# Work order
When you transcribe the records that follow, reproduce each line exactly as given.

#### Available records

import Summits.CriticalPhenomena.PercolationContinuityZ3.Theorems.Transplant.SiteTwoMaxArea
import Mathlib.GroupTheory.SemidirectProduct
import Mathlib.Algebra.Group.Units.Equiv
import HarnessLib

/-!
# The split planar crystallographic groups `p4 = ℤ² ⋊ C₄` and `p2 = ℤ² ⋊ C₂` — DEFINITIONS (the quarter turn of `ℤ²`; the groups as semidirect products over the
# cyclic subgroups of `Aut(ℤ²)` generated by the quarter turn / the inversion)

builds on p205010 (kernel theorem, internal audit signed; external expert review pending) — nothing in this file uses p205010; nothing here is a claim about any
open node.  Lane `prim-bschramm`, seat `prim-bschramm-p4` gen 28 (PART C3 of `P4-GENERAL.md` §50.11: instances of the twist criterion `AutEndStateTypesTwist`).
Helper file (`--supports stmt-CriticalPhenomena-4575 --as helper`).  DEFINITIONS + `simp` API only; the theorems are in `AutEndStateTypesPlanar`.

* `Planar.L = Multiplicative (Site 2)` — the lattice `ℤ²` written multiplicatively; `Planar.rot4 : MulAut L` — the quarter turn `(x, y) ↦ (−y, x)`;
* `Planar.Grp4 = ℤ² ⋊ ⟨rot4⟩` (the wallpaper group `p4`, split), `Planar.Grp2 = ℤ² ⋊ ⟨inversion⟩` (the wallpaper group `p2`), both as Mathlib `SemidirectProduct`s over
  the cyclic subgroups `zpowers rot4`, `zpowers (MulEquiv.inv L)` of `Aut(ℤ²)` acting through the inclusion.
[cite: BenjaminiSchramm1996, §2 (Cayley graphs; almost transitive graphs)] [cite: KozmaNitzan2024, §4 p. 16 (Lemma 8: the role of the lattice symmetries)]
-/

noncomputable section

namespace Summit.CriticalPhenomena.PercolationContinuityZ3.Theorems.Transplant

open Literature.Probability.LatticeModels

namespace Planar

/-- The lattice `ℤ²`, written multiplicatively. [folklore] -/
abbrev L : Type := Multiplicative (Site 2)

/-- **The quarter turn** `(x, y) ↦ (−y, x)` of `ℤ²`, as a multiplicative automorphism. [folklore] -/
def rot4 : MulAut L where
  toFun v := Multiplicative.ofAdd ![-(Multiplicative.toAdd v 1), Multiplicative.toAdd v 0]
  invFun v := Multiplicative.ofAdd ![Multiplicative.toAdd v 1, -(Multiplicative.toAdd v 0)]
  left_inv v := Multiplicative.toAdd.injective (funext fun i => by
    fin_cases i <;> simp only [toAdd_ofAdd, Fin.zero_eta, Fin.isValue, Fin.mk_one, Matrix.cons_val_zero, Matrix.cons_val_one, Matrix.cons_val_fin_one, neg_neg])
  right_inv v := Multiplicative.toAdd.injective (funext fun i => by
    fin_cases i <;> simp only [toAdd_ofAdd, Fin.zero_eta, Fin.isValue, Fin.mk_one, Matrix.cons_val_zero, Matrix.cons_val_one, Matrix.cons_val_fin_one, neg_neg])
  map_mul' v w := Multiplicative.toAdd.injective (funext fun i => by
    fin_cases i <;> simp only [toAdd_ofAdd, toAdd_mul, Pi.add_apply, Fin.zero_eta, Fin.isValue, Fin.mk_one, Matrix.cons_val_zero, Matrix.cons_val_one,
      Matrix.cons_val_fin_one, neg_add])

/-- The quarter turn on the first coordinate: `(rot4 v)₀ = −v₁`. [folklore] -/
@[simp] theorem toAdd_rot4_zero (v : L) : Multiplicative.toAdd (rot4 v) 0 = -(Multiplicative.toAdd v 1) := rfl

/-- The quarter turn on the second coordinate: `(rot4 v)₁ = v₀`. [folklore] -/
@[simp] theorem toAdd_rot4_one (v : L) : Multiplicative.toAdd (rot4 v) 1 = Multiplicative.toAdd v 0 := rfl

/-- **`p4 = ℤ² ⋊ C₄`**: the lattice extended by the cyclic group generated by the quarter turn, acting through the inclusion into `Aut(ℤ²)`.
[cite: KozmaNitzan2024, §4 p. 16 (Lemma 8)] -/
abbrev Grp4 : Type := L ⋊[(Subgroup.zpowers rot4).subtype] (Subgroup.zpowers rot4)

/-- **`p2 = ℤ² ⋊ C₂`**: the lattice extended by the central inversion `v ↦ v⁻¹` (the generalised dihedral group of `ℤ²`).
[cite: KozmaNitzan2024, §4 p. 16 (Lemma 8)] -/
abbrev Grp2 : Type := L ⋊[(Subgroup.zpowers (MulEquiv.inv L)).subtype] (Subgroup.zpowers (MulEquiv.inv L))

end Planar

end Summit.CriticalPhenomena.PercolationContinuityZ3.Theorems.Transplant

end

########

# Answer
import Summits.CriticalPhenomena.PercolationContinuityZ3.Theorems.Transplant.SiteTwoMaxArea
import Mathlib.GroupTheory.SemidirectProduct
import Mathlib.Algebra.Group.Units.Equiv
import HarnessLib

/-!
# The split planar crystallographic groups `p4 = ℤ² ⋊ C₄` and `p2 = ℤ² ⋊ C₂` — DEFINITIONS (the quarter turn of `ℤ²`; the groups as semidirect products over the
# cyclic subgroups of `Aut(ℤ²)` generated by the quarter turn / the inversion)

builds on p205010 (kernel theorem, internal audit signed; external expert review pending) — nothing in this file uses p205010; nothing here is a claim about any
open node.  Lane `prim-bschramm`, seat `prim-bschramm-p4` gen 28 (PART C3 of `P4-GENERAL.md` §50.11: instances of the twist criterion `AutEndStateTypesTwist`).
Helper file (`--supports stmt-CriticalPhenomena-4575 --as helper`).  DEFINITIONS + `simp` API only; the theorems are in `AutEndStateTypesPlanar`.

* `Planar.L = Multiplicative (Site 2)` — the lattice `ℤ²` written multiplicatively; `Planar.rot4 : MulAut L` — the quarter turn `(x, y) ↦ (−y, x)`;
* `Planar.Grp4 = ℤ² ⋊ ⟨rot4⟩` (the wallpaper group `p4`, split), `Planar.Grp2 = ℤ² ⋊ ⟨inversion⟩` (the wallpaper group `p2`), both as Mathlib `SemidirectProduct`s over
  the cyclic subgroups `zpowers rot4`, `zpowers (MulEquiv.inv L)` of `Aut(ℤ²)` acting through the inclusion.
[cite: BenjaminiSchramm1996, §2 (Cayley graphs; almost transitive graphs)] [cite: KozmaNitzan2024, §4 p. 16 (Lemma 8: the role of the lattice symmetries)]
-/

noncomputable section

namespace Summit.CriticalPhenomena.PercolationContinuityZ3.Theorems.Transplant

open Literature.Probability.LatticeModels

namespace Planar

/-- The lattice `ℤ²`, written multiplicatively. [folklore] -/
abbrev L : Type := Multiplicative (Site 2)

/-- **The quarter turn** `(x, y) ↦ (−y, x)` of `ℤ²`, as a multiplicative automorphism. [folklore] -/
def rot4 : MulAut L where
  toFun v := Multiplicative.ofAdd ![-(Multiplicative.toAdd v 1), Multiplicative.toAdd v 0]
  invFun v := Multiplicative.ofAdd ![Multiplicative.toAdd v 1, -(Multiplicative.toAdd v 0)]
  left_inv v := Multiplicative.toAdd.injective (funext fun i => by
    fin_cases i <;> simp only [toAdd_ofAdd, Fin.zero_eta, Fin.isValue, Fin.mk_one, Matrix.cons_val_zero, Matrix.cons_val_one, Matrix.cons_val_fin_one, neg_neg])
  right_inv v := Multiplicative.toAdd.injective (funext fun i => by
    fin_cases i <;> simp only [toAdd_ofAdd, Fin.zero_eta, Fin.isValue, Fin.mk_one, Matrix.cons_val_zero, Matrix.cons_val_one, Matrix.cons_val_fin_one, neg_neg])
  map_mul' v w := Multiplicative.toAdd.injective (funext fun i => by
    fin_cases i <;> simp only [toAdd_ofAdd, toAdd_mul, Pi.add_apply, Fin.zero_eta, Fin.isValue, Fin.mk_one, Matrix.cons_val_zero, Matrix.cons_val_one,
      Matrix.cons_val_fin_one, neg_add])

/-- The quarter turn on the first coordinate: `(rot4 v)₀ = −v₁`. [folklore] -/
@[simp] theorem toAdd_rot4_zero (v : L) : Multiplicative.toAdd (rot4 v) 0 = -(Multiplicative.toAdd v 1) := rfl

/-- The quarter turn on the second coordinate: `(rot4 v)₁ = v₀`. [folklore] -/
@[simp] theorem toAdd_rot4_one (v : L) : Multiplicative.toAdd (rot4 v) 1 = Multiplicative.toAdd v 0 := rfl

/-- **`p4 = ℤ² ⋊ C₄`**: the lattice extended by the cyclic group generated by the quarter turn, acting through the inclusion into `Aut(ℤ²)`.
[cite: KozmaNitzan2024, §4 p. 16 (Lemma 8)] -/
abbrev Grp4 : Type := L ⋊[(Subgroup.zpowers rot4).subtype] (Subgroup.zpowers rot4)

/-- **`p2 = ℤ² ⋊ C₂`**: the lattice extended by the central inversion `v ↦ v⁻¹` (the generalised dihedral group of `ℤ²`).
[cite: KozmaNitzan2024, §4 p. 16 (Lemma 8)] -/
abbrev Grp2 : Type := L ⋊[(Subgroup.zpowers (MulEquiv.inv L)).subtype] (Subgroup.zpowers (MulEquiv.inv L))

end Planar

end Summit.CriticalPhenomena.PercolationContinuityZ3.Theorems.Transplant

end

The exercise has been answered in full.